What you will do
Return, exactly as written, every line from the first line of the data below through the line that contains "off it (inside".

Given data

/-- **Union exchange for a pair (Kozma–Nitzan's Theorem 1 for an arbitrary increasing cluster functional).**
For `a₁ ≠ a₂`, `U = {o ↔ a₁} ∪ {o ↔ a₂}`, `D = {a₁ ↮ a₂}`, `φᵢ = μ(D ∩ {o ↔ aᵢ})` and any upper family `𝒜`
of edge sets:  `φ₁ · μ(U ∩ {C_{a₁} ∈ 𝒜}) + φ₂ · μ(U ∩ {C_{a₂} ∈ 𝒜}) ≤ (φ₁ + φ₂) · μ(U ∩ {C_o ∈ 𝒜})`.
Proof: KN pp. 7–8 with `{C ∋ b}` replaced by `𝒜` — on `{o ↔ a₁}` the clusters `C_o`, `C_{a₁}` coincide,
off it (inside `U`) one is in `D` with `C_o = C_{a₂}`; BHK Thm 1.3 / 1.4 given `D` four times. -/
theorem pair_clusterFunctional (w : Sym2 V → unitInterval) (o a₁ a₂ : V) (h12 : a₁ ≠ a₂)
    {𝒜 : Set (Set (Sym2 V))} (h𝒜 : IsUpperSet 𝒜) :
    (prodBernoulli w).real ({ω : BondConfig V | ¬ (openGraph ω).Reachable a₁ a₂} ∩ openConn o a₁) *
        (prodBernoulli w).real ((openConn o a₁ ∪ openConn o a₂) ∩ {ω | openEdgeCluster ω a₁ ∈ 𝒜}) +
      (prodBernoulli w).real ({ω : BondConfig V | ¬ (openGraph ω).Reachable a₁ a₂} ∩ openConn o a₂) *
        (prodBernoulli w).real ((openConn o a₁ ∪ openConn o a₂) ∩ {ω | openEdgeCluster ω a₂ ∈ 𝒜}) ≤
    ((prodBernoulli w).real ({ω : BondConfig V | ¬ (openGraph ω).Reachable a₁ a₂} ∩ openConn o a₁) +
        (prodBernoulli w).real ({ω : BondConfig V | ¬ (openGraph ω).Reachable a₁ a₂} ∩ openConn o a₂)) *
      (prodBernoulli w).real ((openConn o a₁ ∪ openConn o a₂) ∩ {ω | openEdgeCluster ω o ∈ 𝒜}) := by
  classical
  set μ := prodBernoulli w with hμ
  set O₁ : Set (BondConfig V) := openConn o a₁ with hO₁
  set O₂ : Set (BondConfig V) := openConn o a₂ with hO₂
  set A₀ : Set (BondConfig V) := {ω | openEdgeCluster ω o ∈ 𝒜} with hA₀
  set A₁ : Set (BondConfig V) := {ω | openEdgeCluster ω a₁ ∈ 𝒜} with hA₁
  set A₂ : Set (BondConfig V) := {ω | openEdgeCluster ω a₂ ∈ 𝒜} with hA₂
  set D : Set (BondConfig V) := {ω | ¬ (openGraph ω).Reachable a₁ a₂} with hD
  set E : Set (BondConfig V) := (O₁ ∪ O₂) ∩ A₀ with hE
  set F₁ : Set (BondConfig V) := (O₁ ∪ O₂) ∩ A₁ with hF₁
  set F₂ : Set (BondConfig V) := (O₁ ∪ O₂) ∩ A₂ with hF₂
  have hsplit : ∀ A S : Set (BondConfig V), μ.real A = μ.real (A ∩ S) + μ.real (A ∩ Sᶜ) := by
    intro A S
    rw [← measureReal_inter_add_sdiff (s := A) (MeasurableSet.of_discrete : MeasurableSet S), Set.sdiff_eq]
  -- cluster identities
  have hC1 : ∀ ω : BondConfig V, ω ∈ O₁ → openEdgeCluster ω a₁ = openEdgeCluster ω o :=
    fun ω h => openEdgeCluster_eq_of_reachable h
  have hC2 : ∀ ω : BondConfig V, ω ∈ O₂ → openEdgeCluster ω a₂ = openEdgeCluster ω o :=
    fun ω h => openEdgeCluster_eq_of_reachable h
  -- the "subtract the common event" identities
  have hE1 : E ∩ O₁ = F₁ ∩ O₁ := by
    ext ω
    simp only [mem_inter_iff, mem_union, hE, hF₁, hA₀, hA₁, mem_setOf_eq]
    constructor
    · rintro ⟨⟨hU, hA⟩, h1⟩
      exact ⟨⟨hU, by rw [hC1 ω h1]; exact hA⟩, h1⟩
    · rintro ⟨⟨hU, hA⟩, h1⟩
      exact ⟨⟨hU, by rw [← hC1 ω h1]; exact hA⟩, h1⟩
  have hE1c : E ∩ O₁ᶜ = O₂ ∩ A₂ ∩ D := by
    ext ω
    simp only [mem_inter_iff, mem_union, mem_compl_iff, hE, hO₁, hO₂, hA₀, hA₂, hD, openConn,
      mem_setOf_eq]
    constructor
    · rintro ⟨⟨h1 | h2, hA⟩, hn1⟩
      · exact absurd h1 hn1
      · refine ⟨⟨h2, ?_⟩, fun h => hn1 (h2.trans h.symm)⟩
        rw [openEdgeCluster_eq_of_reachable h2]; exact hA
    · rintro ⟨⟨h2, hA⟩, hn⟩
      refine ⟨⟨Or.inr h2, ?_⟩, fun h1 => hn (h1.symm.trans h2)⟩
      rw [← openEdgeCluster_eq_of_reachable h2]; exact hA
  have hF1c : F₁ ∩ O₁ᶜ = O₂ ∩ A₁ ∩ D := by
    ext ω
    simp only [mem_inter_iff, mem_union, mem_compl_iff, hF₁, hO₁, hO₂, hA₁, hD, openConn, mem_setOf_eq]
    constructor
    · rintro ⟨⟨h1 | h2, hA⟩, hn1⟩
      · exact absurd h1 hn1
      · exact ⟨⟨h2, hA⟩, fun h => hn1 (h2.trans h.symm)⟩
    · rintro ⟨⟨h2, hA⟩, hn⟩
      exact ⟨⟨Or.inr h2, hA⟩, fun h1 => hn (h1.symm.trans h2)⟩
  have hE2 : E ∩ O₂ = F₂ ∩ O₂ := by
    ext ω
    simp only [mem_inter_iff, mem_union, hE, hF₂, hA₀, hA₂, mem_setOf_eq]
    constructor
    · rintro ⟨⟨hU, hA⟩, h2⟩
      exact ⟨⟨hU, by rw [hC2 ω h2]; exact hA⟩, h2⟩
    · rintro ⟨⟨hU, hA⟩, h2⟩
      exact ⟨⟨hU, by rw [← hC2 ω h2]; exact hA⟩, h2⟩
  have hE2c : E ∩ O₂ᶜ = O₁ ∩ A₁ ∩ D := by
    ext ω
    simp only [mem_inter_iff, mem_union, mem_compl_iff, hE, hO₁, hO₂, hA₀, hA₁, hD, openConn,
      mem_setOf_eq]
    constructor
    · rintro ⟨⟨h1 | h2, hA⟩, hn2⟩
      · refine ⟨⟨h1, ?_⟩, fun h => hn2 (h1.trans h)⟩
        rw [openEdgeCluster_eq_of_reachable h1]; exact hA
      · exact absurd h2 hn2
    · rintro ⟨⟨h1, hA⟩, hn⟩
      refine ⟨⟨Or.inl h1, ?_⟩, fun h2 => hn (h1.symm.trans h2)⟩
      rw [← openEdgeCluster_eq_of_reachable h1]; exact hA
  have hF2c : F₂ ∩ O₂ᶜ = O₁ ∩ A₂ ∩ D := by
    ext ω
    simp only [mem_inter_iff, mem_union, mem_compl_iff, hF₂, hO₁, hO₂, hA₂, hD, openConn, mem_setOf_eq]
    constructor
    · rintro ⟨⟨h1 | h2, hA⟩, hn2⟩
      · exact ⟨⟨h1, hA⟩, fun h => hn2 (h1.trans h)⟩
      · exact absurd h2 hn2
    · rintro ⟨⟨h1, hA⟩, hn⟩
      exact ⟨⟨Or.inl h1, hA⟩, fun h2 => hn (h1.symm.trans h2)⟩
  have hdiff1 : μ.real E - μ.real F₁ = μ.real (O₂ ∩ A₂ ∩ D) - μ.real (O₂ ∩ A₁ ∩ D) := by
    rw [hsplit E O₁, hsplit F₁ O₁, hE1, hE1c, hF1c]
    ring
  have hdiff2 : μ.real E - μ.real F₂ = μ.real (O₁ ∩ A₁ ∩ D) - μ.real (O₁ ∩ A₂ ∩ D) := by
    rw [hsplit E O₂, hsplit F₂ O₂, hE2, hE2c, hF2c]
    ring
  -- "Applying BHK 4 times", given `D = {a₁ ↮ a₂}`
  have hD1 : {ω : BondConfig V | ∀ x ∈ ({a₂} : Set V), ¬ (openGraph ω).Reachable a₁ x} = D := by
    ext ω
    simp [hD]
  have hD2 : {ω : BondConfig V | ∀ x ∈ ({a₁} : Set V), ¬ (openGraph ω).Reachable a₂ x} = D := by
    ext ω
    simp only [mem_setOf_eq, mem_singleton_iff, forall_eq, hD]
    exact not_congr ⟨SimpleGraph.Reachable.symm, SimpleGraph.Reachable.symm⟩
  have hD3 : {ω : BondConfig V | ¬ (openGraph ω).Reachable a₂ a₁} = D := by
    ext ω
    simp only [mem_setOf_eq, hD]
    exact not_congr ⟨SimpleGraph.Reachable.symm, SimpleGraph.Reachable.symm⟩
  -- (i) `μ(D, o↔a₂) μ(D, C_{a₂}∈𝒜) ≤ μ(D) μ(D, o↔a₂, C_{a₂}∈𝒜)` (Thm. 1.3 in `C_{a₂}`)
  have h_i := bhk_one_upper_upper w a₂ ({a₁} : Set V) (by simpa using Ne.symm h12)
    (isUpperSet_connFamily a₂ o) h𝒜
  rw [hD2, ← openConn_eq_setOf_connFamily, openConn_symm a₂ o] at h_i
  -- (ii) `μ(D) μ(D, o↔a₂, C_{a₁}∈𝒜) ≤ μ(D, o↔a₂) μ(D, C_{a₁}∈𝒜)` (Thm. 1.4, `C_{a₂}` and `C_{a₁}`)
  have h_ii := bhk_two_upper_upper w a₂ a₁ (Ne.symm h12) (isUpperSet_connFamily a₂ o) h𝒜
  rw [hD3, ← openConn_eq_setOf_connFamily, openConn_symm a₂ o] at h_ii
  -- (iii) `μ(D, o↔a₁) μ(D, C_{a₁}∈𝒜) ≤ μ(D) μ(D, o↔a₁, C_{a₁}∈𝒜)` (Thm. 1.3 in `C_{a₁}`)
  have h_iii := bhk_one_upper_upper w a₁ ({a₂} : Set V) (by simpa using h12)
    (isUpperSet_connFamily a₁ o) h𝒜
  rw [hD1, ← openConn_eq_setOf_connFamily, openConn_symm a₁ o] at h_iii
  -- (iv) `μ(D) μ(D, o↔a₁, C_{a₂}∈𝒜) ≤ μ(D, o↔a₁) μ(D, C_{a₂}∈𝒜)` (Thm. 1.4, `C_{a₁}` and `C_{a₂}`)
  have h_iv := bhk_two_upper_upper w a₁ a₂ h12 (isUpperSet_connFamily a₁ o) h𝒜
  rw [← openConn_eq_setOf_connFamily, openConn_symm a₁ o] at h_iv
  -- normalise the intersections
  have e1 : D ∩ (O₂ ∩ A₂) = O₂ ∩ A₂ ∩ D := inter_comm _ _
  have e2 : D ∩ (O₂ ∩ A₁) = O₂ ∩ A₁ ∩ D := inter_comm _ _
  have e3 : D ∩ (O₁ ∩ A₁) = O₁ ∩ A₁ ∩ D := inter_comm _ _
  have e4 : D ∩ (O₁ ∩ A₂) = O₁ ∩ A₂ ∩ D := inter_comm _ _
  simp only [← hD, ← hO₁, ← hO₂, ← hA₁, ← hA₂] at h_i h_ii h_iii h_iv
  rw [e1] at h_i
  rw [e2] at h_ii
  rw [e3] at h_iii
  rw [e4] at h_iv
  -- combine
  have hφ1 : 0 ≤ μ.real (D ∩ O₁) := measureReal_nonneg
  have hφ2 : 0 ≤ μ.real (D ∩ O₂) := measureReal_nonneg
  by_cases hD0 : μ.real D = 0
  · have hz : ∀ A : Set (BondConfig V), μ.real (D ∩ A) = 0 := fun A =>
      le_antisymm ((measureReal_mono inter_subset_left).trans hD0.le) measureReal_nonneg
    rw [hz, hz]
    simp
  · have hDpos : 0 < μ.real D := lt_of_le_of_ne measureReal_nonneg (Ne.symm hD0)
    -- `μ(D) · [φ₁ (μE − μF₁) + φ₂ (μE − μF₂)] ≥ 0`
    have k1 := mul_le_mul_of_nonneg_left h_i hφ1
    have k2 := mul_le_mul_of_nonneg_left h_ii hφ1
    have k3 := mul_le_mul_of_nonneg_left h_iii hφ2
    have k4 := mul_le_mul_of_nonneg_left h_iv hφ2
    have key : 0 ≤ μ.real D * (μ.real (D ∩ O₁) * (μ.real E - μ.real F₁) +
        μ.real (D ∩ O₂) * (μ.real E - μ.real F₂)) := by
      rw [hdiff1, hdiff2]
      nlinarith [k1, k2, k3, k4]
    have key' : 0 ≤ μ.real (D ∩ O₁) * (μ.real E - μ.real F₁) + μ.real (D ∩ O₂) * (μ.real E - μ.real F₂) :=
      nonneg_of_mul_nonneg_right (by simpa [mul_comm] using key) hDpos
    nlinarith [key']

/-- **Corollary ("pre-FKG" form for a functional): one of the two terminals serves.**  With the notation of
`pair_clusterFunctional`:  `min(μ(U ∩ {C_{a₁} ∈ 𝒜}), μ(U ∩ {C_{a₂} ∈ 𝒜})) ≤ μ(U ∩ {C_o ∈ 𝒜})`. -/
theorem pair_clusterFunctional_min (w : Sym2 V → unitInterval) (o a₁ a₂ : V)
    {𝒜 : Set (Set (Sym2 V))} (h𝒜 : IsUpperSet 𝒜) :
    min ((prodBernoulli w).real ((openConn o a₁ ∪ openConn o a₂) ∩ {ω | openEdgeCluster ω a₁ ∈ 𝒜}))
        ((prodBernoulli w).real ((openConn o a₁ ∪ openConn o a₂) ∩ {ω | openEdgeCluster ω a₂ ∈ 𝒜})) ≤
      (prodBernoulli w).real ((openConn o a₁ ∪ openConn o a₂) ∩ {ω | openEdgeCluster ω o ∈ 𝒜}) := by
  classical
  by_cases h12 : a₁ = a₂
  · subst h12
    rw [union_self]
    refine (min_le_left _ _).trans (le_of_eq ?_)
    congr 1
    ext ω
    simp only [mem_inter_iff, mem_setOf_eq, openConn, and_congr_right_iff]
    intro h
    rw [openEdgeCluster_eq_of_reachable h]
  set μ := prodBernoulli w with hμ
  have hmain := pair_clusterFunctional w o a₁ a₂ h12 h𝒜
  set p1 := μ.real ({ω : BondConfig V | ¬ (openGraph ω).Reachable a₁ a₂} ∩ openConn o a₁) with hp1
  set p2 := μ.real ({ω : BondConfig V | ¬ (openGraph ω).Reachable a₁ a₂} ∩ openConn o a₂) with hp2
  set f1 := μ.real ((openConn o a₁ ∪ openConn o a₂) ∩ {ω | openEdgeCluster ω a₁ ∈ 𝒜}) with hf1
  set f2 := μ.real ((openConn o a₁ ∪ openConn o a₂) ∩ {ω | openEdgeCluster ω a₂ ∈ 𝒜}) with hf2
  set e := μ.real ((openConn o a₁ ∪ openConn o a₂) ∩ {ω | openEdgeCluster ω o ∈ 𝒜}) with he
  have hp1' : 0 ≤ p1 := measureReal_nonneg
  have hp2' : 0 ≤ p2 := measureReal_nonneg
  by_cases hsum : p1 + p2 = 0
  · -- then `μ(D ∩ {o ↔ a₂}) = 0`, and `μE − μF₁ = μ(O₂ ∩ A₂ ∩ D) − μ(O₂ ∩ A₁ ∩ D) ≥ −0`
    have hp2z : p2 = 0 := by linarith
    refine (min_le_left _ _).trans ?_
    -- `F₁ ⊆ E ∪ (O₂ ∩ D)`-type bound: `μ(F₁) ≤ μ(F₁ ∩ O₁) + μ(F₁ ∖ O₁)`, `F₁ ∩ O₁ ⊆ E`, `F₁ ∖ O₁ ⊆ D ∩ O₂`
    have h1 : f1 ≤ μ.real (((openConn o a₁ ∪ openConn o a₂) ∩ {ω | openEdgeCluster ω a₁ ∈ 𝒜}) ∩ openConn o a₁) +
        μ.real (((openConn o a₁ ∪ openConn o a₂) ∩ {ω | openEdgeCluster ω a₁ ∈ 𝒜}) \ openConn o a₁) := by
      rw [hf1, measureReal_inter_add_sdiff (MeasurableSet.of_discrete)]
    have h2 : μ.real (((openConn o a₁ ∪ openConn o a₂) ∩ {ω | openEdgeCluster ω a₁ ∈ 𝒜}) ∩ openConn o a₁) ≤ e := by
      refine measureReal_mono ?_
      rintro ω ⟨⟨hU, hA⟩, h1⟩
      refine ⟨hU, ?_⟩
      simp only [mem_setOf_eq] at hA ⊢
      rw [← openEdgeCluster_eq_of_reachable (show ω ∈ openConn o a₁ from h1)]; exact hA
    have h3 : μ.real (((openConn o a₁ ∪ openConn o a₂) ∩ {ω | openEdgeCluster ω a₁ ∈ 𝒜}) \ openConn o a₁) ≤ p2 := by
      refine measureReal_mono ?_
      rintro ω ⟨⟨hU, _⟩, hn1⟩
      rcases hU with h1 | h2
      · exact absurd h1 hn1
      · exact ⟨fun h => hn1 (show ω ∈ openConn o a₁ from (h2.trans h.symm)), h2⟩
    linarith
  · have hpos : 0 < p1 + p2 := lt_of_le_of_ne (by linarith) (Ne.symm hsum)
    by_contra hlt
    rw [not_le] at hlt
    nlinarith [mul_nonneg hp1' (sub_nonneg.2 (min_le_left f1 f2)), mul_nonneg hp2' (sub_nonneg.2 (min_le_right f1 f2)),
      mul_pos hpos (sub_pos.2 hlt), hmain]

Problem solution
/-- **Union exchange for a pair (Kozma–Nitzan's Theorem 1 for an arbitrary increasing cluster functional).**
For `a₁ ≠ a₂`, `U = {o ↔ a₁} ∪ {o ↔ a₂}`, `D = {a₁ ↮ a₂}`, `φᵢ = μ(D ∩ {o ↔ aᵢ})` and any upper family `𝒜`
of edge sets:  `φ₁ · μ(U ∩ {C_{a₁} ∈ 𝒜}) + φ₂ · μ(U ∩ {C_{a₂} ∈ 𝒜}) ≤ (φ₁ + φ₂) · μ(U ∩ {C_o ∈ 𝒜})`.
Proof: KN pp. 7–8 with `{C ∋ b}` replaced by `𝒜` — on `{o ↔ a₁}` the clusters `C_o`, `C_{a₁}` coincide,
off it (inside `U`) one is in `D` with `C_o = C_{a₂}`; BHK Thm 1.3 / 1.4 given `D` four times. -/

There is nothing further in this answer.